*Exercise instructions:*
Once you find the line with "have h2 : IsPLOn" in the data that follows, repeat it and every line after it exactly, through the line with "rw [← heq _ hxU]; exact hxe'".

[Saved entries]
------------------------------------------------------------------------

import Literature.Topology.FourManifolds.PLUniquenessCoords
import Literature.Topology.FourManifolds.PLUniquenessGlue
import Literature.Topology.FourManifolds.WhiteheadBendMap
import HarnessLib

/-!
# Uniqueness of Whitehead-compatible PL structures: one stage

Towards `Literature.Topology.FourManifolds.nonempty_plHomeomorph_of_isWhiteheadCompatible`
(Munkres (1966), Thm 10.5).  One stage of the uniqueness induction: the two sheets of
`PLUniquenessSheets`/`PLUniquenessCoords` are bent **in lockstep** by two instances of the
bending step `WhiteheadBend`/`WhiteheadBendMap` sharing the chart `ψ`, the levels, the cut-off and
the fineness; since the lattice refinement is canonical in the common coordinate space and the two
sheet maps agree on the shared coordinate simplices, the two bent maps — and the two comparison
homeomorphisms `Ψ_K`, `Ψ_L` of `M` — agree near the protected PL region.  The new homeomorphisms
`F' = Ψ_K ∘ F`, `G' = Ψ_L ∘ G` are again PD along the two PL structures, `F'⁻¹ ∘ G'` is still PL
where it was (up to the prescribed collar) and has become PL over the new ball, where both bent
sheets are straight in `ψ`.

No named facts are introduced.

## References

* J.R. Munkres, *Elementary differential topology*, Ann. of Math. Studies 54 (1963; rev. 1966),
  §10, 10.2–10.5. [Munkres1966]
-/

open Set Function Metric Filter
open scoped Topology ContDiff Manifold NNReal

noncomputable section

namespace Literature.Topology.FourManifolds

open Literature.Analysis.Convexity Literature.Analysis.Convexity.SignArrangement

local notation "𝔼 " n:arg => EuclideanSpace ℝ (Fin n)

/-! ### Lattice refinements of two coordinate complexes agree on common faces -/

section Lattice

variable {N : ℕ}

/-- **A simplex of the lattice refinement of `K` whose vertices lie in the underlying space of the
coordinate complex `K'` is a simplex of the lattice refinement of `K'`** (same ambient `ℝᴺ`, same
fineness): the lattice arrangement and the chosen points do not depend on the complex, only the
admissible faces do, and a face whose chosen point lies in `K'.space` lies in `K'.space`.
[folklore] -/
theorem mem_latticeRefinement_of_subset {K K' : Geometry.SimplicialComplex ℝ (Fin N → ℝ)}
    (hK' : IsCoordinate K') {m : ℕ} {hm : 0 < m} {t : Finset (Fin N → ℝ)}
    (ht : t ∈ (latticeRefinement K m hm).faces) (htK' : (t : Set (Fin N → ℝ)) ⊆ K'.space) :
    t ∈ (latticeRefinement K' m hm).faces := by
  classical
  obtain ⟨C, hCΦ, hCne, hC, rfl⟩ := ht
  refine ⟨C, fun ε hε => ?_, hCne, hC, rfl⟩
  have hεK : ε ∈ latticePhi K m := hCΦ hε
  obtain ⟨hne, -⟩ := mem_latticePhi.1 hεK
  have hb : latticeB m ε ∈ face (latticeFun m) ε := latticeB_mem hm ε hεK
  have hbK' : latticeB m ε ∈ K'.space := htK' (Finset.mem_coe.2 (Finset.mem_image_of_mem _ hε))
  refine mem_latticePhi.2 ⟨hne, ?_⟩
  rw [← show svec (latticeFun m) (latticeB m ε) = ε from hb]
  refine (face_subset_cl.trans (cl_svec_subset_stdFace hm (I := {i | latticeB m ε i ≠ 0}) ?_)).trans
    (hK'.stdFace_subset_space hbK')
  have h := hK'.space_subset_stdFace hbK'
  exact ⟨h.1, h.2.1, fun i hi => by simpa using hi⟩

/-- **Secant maps of two coordinate complexes agree on a common face** when the two maps agree
there (same fineness): for `s ∈ K.faces ∩ K'.faces` and `g = g'` on `conv s`,
`plMap (latticeRefinement K m) g = plMap (latticeRefinement K' m) g'` on `conv s`.
[cite: Munkres1966, 9.1 and 10.2] -/
theorem plMap_latticeRefinement_eqOn {W : Type*} [NormedAddCommGroup W] [NormedSpace ℝ W]
    {K K' : Geometry.SimplicialComplex ℝ (Fin N → ℝ)} (hK : IsCoordinate K) (hK' : IsCoordinate K')
    {m : ℕ} {hm : 0 < m} {s : Finset (Fin N → ℝ)} (hs : s ∈ K.faces) (hs' : s ∈ K'.faces)
    {g g' : (Fin N → ℝ) → W} (hgg' : EqOn g g' (convexHull ℝ (s : Set (Fin N → ℝ)))) :
    EqOn (plMap (latticeRefinement K m hm) g) (plMap (latticeRefinement K' m hm) g')
      (convexHull ℝ (s : Set (Fin N → ℝ))) := by
  classical
  intro x hx
  obtain ⟨t, ht, hxt, hts⟩ := exists_mem_latticeRefinement_of_mem hK hs hx
  have ht' : t ∈ (latticeRefinement K' m hm).faces :=
    mem_latticeRefinement_of_subset hK' ht ((subset_convexHull ℝ _).trans
      (hts.trans (K'.convexHull_subset_space hs')))
  obtain ⟨A, hA, hAv⟩ := exists_affineMap_eqOn_plMap (K := latticeRefinement K m hm) (g := g) ht
  obtain ⟨A', hA', hA'v⟩ := exists_affineMap_eqOn_plMap (K := latticeRefinement K' m hm) (g := g') ht'
  rw [hA hxt, hA' hxt]
  exact affine_eqOn_convexHull_of_forall_eq (fun v hv => by
    rw [hAv v hv, hA'v v hv, hgg' (hts (subset_convexHull ℝ _ hv))]) hxt

end Lattice

/-! ### PL maps from simplexwise affine pieces -/

section PLPieces

variable {n : ℕ}

/-- **A map with affine pieces on a finite complex is PL on the interior of its underlying
space.** [folklore] -/
theorem isPLOn_of_affine_pieces {K : Geometry.SimplicialComplex ℝ (𝔼 n)} (hfin : K.faces.Finite)
    {φ : 𝔼 n → 𝔼 n} (hφ : ∀ s ∈ K.faces, AffModel φ s) : IsPLOn n n φ (interior K.space) := by
  classical
  intro a ha
  obtain ⟨D, hDind, -, hDa, hDsub⟩ := exists_affineIndependent_convexHull_subset
    (interior_mem_nhds.2 (mem_interior_iff_mem_nhds.1 ha))
  set S : Finset (Finset (𝔼 n)) := insert D hfin.toFinset with hS
  have hmemS : ∀ s, s ∈ S ↔ s = D ∨ s ∈ K.faces := fun s => by
    rw [hS, Finset.mem_insert, Set.Finite.mem_toFinset]
  have hSind : ∀ s ∈ S, AffineIndependent ℝ ((↑) : s → 𝔼 n) := fun s hs => by
    rcases (hmemS s).1 hs with rfl | h
    · exact hDind
    · exact K.indep h
  obtain ⟨P, hPfin, hPspace, -, hPvert⟩ := exists_cellTriangulation S hSind {D}
    (Finset.singleton_subset_iff.2 ((hmemS D).2 (Or.inl rfl))) (fun _ : Fin 0 => (0 : 𝔼 n →ᵃ[ℝ] ℝ))
  have hspace : P.space = convexHull ℝ (D : Set (𝔼 n)) := by rw [hPspace]; simp
  refine ⟨P, hPfin, by rw [hspace]; exact hDa, by rw [hspace]; exact hDsub, fun t ht => ?_⟩
  obtain ⟨x, hxt, ⟨D', hD', htD'⟩, hxS, -⟩ := hPvert t ht
  rw [Finset.mem_singleton] at hD'
  subst hD'
  have hxK : x ∈ K.space := interior_subset (hDsub (htD' (subset_convexHull ℝ _ hxt)))
  obtain ⟨u, hu, hxu⟩ := Geometry.SimplicialComplex.mem_space_iff.1 hxK
  exact ((hφ u hu).anti (hxS u ((hmemS u).2 (Or.inr hu)) hxu)).out

/-- **The inverse of an injective map with affine pieces on a finite complex is PL on the interior
of the image.** [folklore] -/
theorem isPLOn_invFunOn_of_affine_pieces {K : Geometry.SimplicialComplex ℝ (𝔼 n)}
    (hfin : K.faces.Finite) {φ : 𝔼 n → 𝔼 n} (hφ : ∀ s ∈ K.faces, AffModel φ s)
    (hinj : InjOn φ K.space) : IsPLOn n n (invFunOn φ K.space) (interior (φ '' K.space)) := by
  classical
  obtain ⟨K', hK'faces, hK'hull⟩ := exists_simplicialComplex_image K φ (fun s hs => (hφ s hs).out) hinj
  have hK'fin : K'.faces.Finite := by
    have : K'.faces = (fun s => s.image φ) '' K.faces := by
      ext t; rw [hK'faces t, Set.mem_image]
    rw [this]; exact hfin.image _
  have hK'space : K'.space = φ '' K.space := by
    refine Subset.antisymm (fun z hz => ?_) ?_
    · obtain ⟨t, ht, hzt⟩ := Geometry.SimplicialComplex.mem_space_iff.1 hz
      obtain ⟨s, hs, rfl⟩ := (hK'faces t).1 ht
      rw [hK'hull s hs] at hzt
      exact image_mono (K.convexHull_subset_space hs) hzt
    · rintro _ ⟨y, hy, rfl⟩
      obtain ⟨s, hs, hys⟩ := Geometry.SimplicialComplex.mem_space_iff.1 hy
      refine Geometry.SimplicialComplex.mem_space_iff.2 ⟨s.image φ, (hK'faces _).2 ⟨s, hs, rfl⟩, ?_⟩
      rw [hK'hull s hs]; exact ⟨y, hys, rfl⟩
  rw [← hK'space]
  refine isPLOn_of_affine_pieces hK'fin fun t ht => ?_
  obtain ⟨s, hs, rfl⟩ := (hK'faces t).1 ht
  obtain ⟨A, hA⟩ := (hφ s hs).out
  have hAinj : InjOn A (convexHull ℝ (s : Set (𝔼 n))) := fun y hy y' hy' h =>
    hinj (K.convexHull_subset_space hs hy) (K.convexHull_subset_space hs hy')
      (by rw [hA hy, hA hy']; exact h)
  obtain ⟨B, hB⟩ := exists_affine_leftInv A hAinj
  refine ⟨⟨B, fun z hz => ?_⟩⟩
  rw [hK'hull s hs] at hz
  obtain ⟨y, hy, rfl⟩ := hz
  rw [hinj.leftInvOn_invFunOn (K.convexHull_subset_space hs hy), hA hy, hB y hy]

end PLPieces

/-! ### `PLAlongOn` under local modifications -/

section Along

variable {n : ℕ} {M : Type*} [TopologicalSpace M]

/-- **`PLAlongOn` only sees the map on the set**: if `h' = h` on the open set `U` and `W` is
open, then `PLAlongOn … h W` gives `PLAlongOn … h' (W ∩ U)`. [folklore] -/
theorem PLAlongOn.congr_inter {c c' : ChartedSpace (𝔼 n) M} {h h' : M ≃ₜ M} {W U : Set M}
    (hW : PLAlongOn n c c' h W) (hWo : IsOpen W) (hU : IsOpen U) (heq : ∀ p ∈ U, h' p = h p) :
    PLAlongOn n c c' h' (W ∩ U) := by
  refine ⟨fun e he e' he' => IsPLOn.of_forall_exists fun x hx => ?_⟩
  obtain ⟨hxt, ⟨hxW, hxU⟩, hxe'⟩ := hx
  set v : Set (𝔼 n) := e.target ∩ e.symm ⁻¹' (W ∩ U ∩ h ⁻¹' e'.source) with hv
  have hvo : IsOpen v := by
    have h1 := e.symm.isOpen_inter_preimage
      ((hWo.inter hU).inter (e'.open_source.preimage h.continuous))
    rwa [e.symm_source] at h1
  have hvu : v ⊆ e.target ∩ e.symm ⁻¹' (W ∩ h ⁻¹' e'.source) := fun y hy =>
    ⟨hy.1, hy.2.1.1, hy.2.2⟩
  have h1 : IsPLOn n n (e' ∘ h ∘ e.symm) v := IsPLOn.mono_holds (hW.isPLOn e he e' he') hvo hvu
  have h2 : IsPLOn n n (e' ∘ h' ∘ e.symm) v :=
    h1.congr hvo fun y hy => by
      show e' (h' (e.symm y)) = e' (h (e.symm y))
      rw [heq _ hy.2.1.2]
  refine ⟨v, fun y hy => ⟨hy.1, hy.2.1, ?_⟩, ⟨hxt, ⟨hxW, hxU⟩, ?_⟩, h2⟩
  · show h' (e.symm y) ∈ e'.source
    rw [heq _ hy.2.1.2]; exact hy.2.2
  · show h (e.symm x) ∈ e'.source
    rw [← heq _ hxU]; exact hxe'

/-- `PLAlongOn` on a union of two sets. [folklore] -/
theorem plAlongOn_union {c c' : ChartedSpace (𝔼 n) M} {h : M ≃ₜ M} {W₁ W₂ : Set M}
    (h₁ : PLAlongOn n c c' h W₁) (h₂ : PLAlongOn n c c' h W₂) : PLAlongOn n c c' h (W₁ ∪ W₂) := by
  rw [union_eq_iUnion]
  exact plAlongOn_iUnion fun b => by cases b <;> assumption

/-- `PLAlongOn` for a preimage set: `h` PL along `(c, c')` over `W` gives, for an open `A` with
`W ⊇ A`, the same over `A`. (Convenience form of `anti`.) [folklore] -/
theorem PLAlongOn.anti' {c c' : ChartedSpace (𝔼 n) M} {h : M ≃ₜ M} {W W' : Set M}
    (hW : PLAlongOn n c c' h W) (hW'o : IsOpen W') (hsub : W' ⊆ W) : PLAlongOn n c c' h W' :=
  hW.anti hW'o hsub IsPLOn.mono_holds

end Along

/-! ### PD maps from finite complexes with smooth models -/

section PDModels

variable {n : ℕ}

/-- **Smooth globalisation near a compact set.** A map `C^∞` on an open set `O ⊇ C`, `C` compact,
agrees near `C` with a globally `C^∞` map. [folklore] -/
theorem exists_contDiff_eventuallyEq_nhdsSet {Gm : 𝔼 n → 𝔼 n} {O C : Set (𝔼 n)} (hO : IsOpen O)
    (hGm : ContDiffOn ℝ ∞ Gm O) (hC : IsCompact C) (hCO : C ⊆ O) :
    ∃ g : 𝔼 n → 𝔼 n, ContDiff ℝ ∞ g ∧ ∀ᶠ z in 𝓝ˢ C, g z = Gm z := by
  obtain ⟨r, hr, hrO⟩ := hC.exists_cthickening_subset_open hO hCO
  have hCt : C ⊆ interior (cthickening r C) :=
    (self_subset_thickening hr C).trans (interior_maximal (thickening_subset_cthickening r C) isOpen_thickening)
  obtain ⟨f, hf1, hf0, -⟩ := exists_contMDiffMap_one_nhds_of_subset_interior (𝓘(ℝ, 𝔼 n)) (n := ⊤)
    hC.isClosed hCt
  have hfs : ContDiff ℝ ∞ (f : 𝔼 n → ℝ) := contMDiff_iff_contDiff.1 f.contMDiff
  refine ⟨fun z => f z • Gm z, ?_, ?_⟩
  · rw [contDiff_iff_contDiffAt]
    intro z
    by_cases hz : z ∈ O
    · exact hfs.contDiffAt.smul (hGm.contDiffAt (hO.mem_nhds hz))
    · have hzt : z ∉ cthickening r C := fun h => hz (hrO h)
      have hev : (fun y => f y • Gm y) =ᶠ[𝓝 z] fun _ => 0 := by
        filter_upwards [isClosed_cthickening.isOpen_compl.mem_nhds hzt] with y hy
        simp [hf0 y hy]
      exact contDiffAt_const.congr_of_eventuallyEq hev
  · filter_upwards [hf1] with z hz
    simp [hz]

/-- **Affine maps agreeing on a set have linear parts agreeing on its direction space.**
[folklore] -/
theorem linear_eqOn_vectorSpan {V W : Type*} [NormedAddCommGroup V] [NormedSpace ℝ V]
    [NormedAddCommGroup W] [NormedSpace ℝ W] {A B : V →ᵃ[ℝ] W} {S : Set V}
    (h : EqOn A B S) : EqOn A.linear B.linear (vectorSpan ℝ S) := by
  rcases S.eq_empty_or_nonempty with rfl | ⟨p₀, hp₀⟩
  · intro v hv
    simp only [vectorSpan_empty, Submodule.bot_coe, mem_singleton_iff] at hv
    rw [hv, map_zero, map_zero]
  · rw [vectorSpan_eq_span_vsub_set_right ℝ hp₀]
    refine LinearMap.eqOn_span' ?_
    rintro _ ⟨p, hp, rfl⟩
    show A.linear (p -ᵥ p₀) = B.linear (p -ᵥ p₀)
    rw [A.linearMap_vsub, B.linearMap_vsub, h hp, h hp₀]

------------------------------------------------------------------------

*Output for this task:*
  have h2 : IsPLOn n n (e' ∘ h' ∘ e.symm) v :=
    h1.congr hvo fun y hy => by
      show e' (h' (e.symm y)) = e' (h (e.symm y))
      rw [heq _ hy.2.1.2]
  refine ⟨v, fun y hy => ⟨hy.1, hy.2.1, ?_⟩, ⟨hxt, ⟨hxW, hxU⟩, ?_⟩, h2⟩
  · show h' (e.symm y) ∈ e'.source
    rw [heq _ hy.2.1.2]; exact hy.2.2
  · show h (e.symm x) ∈ e'.source
    rw [← heq _ hxU]; exact hxe'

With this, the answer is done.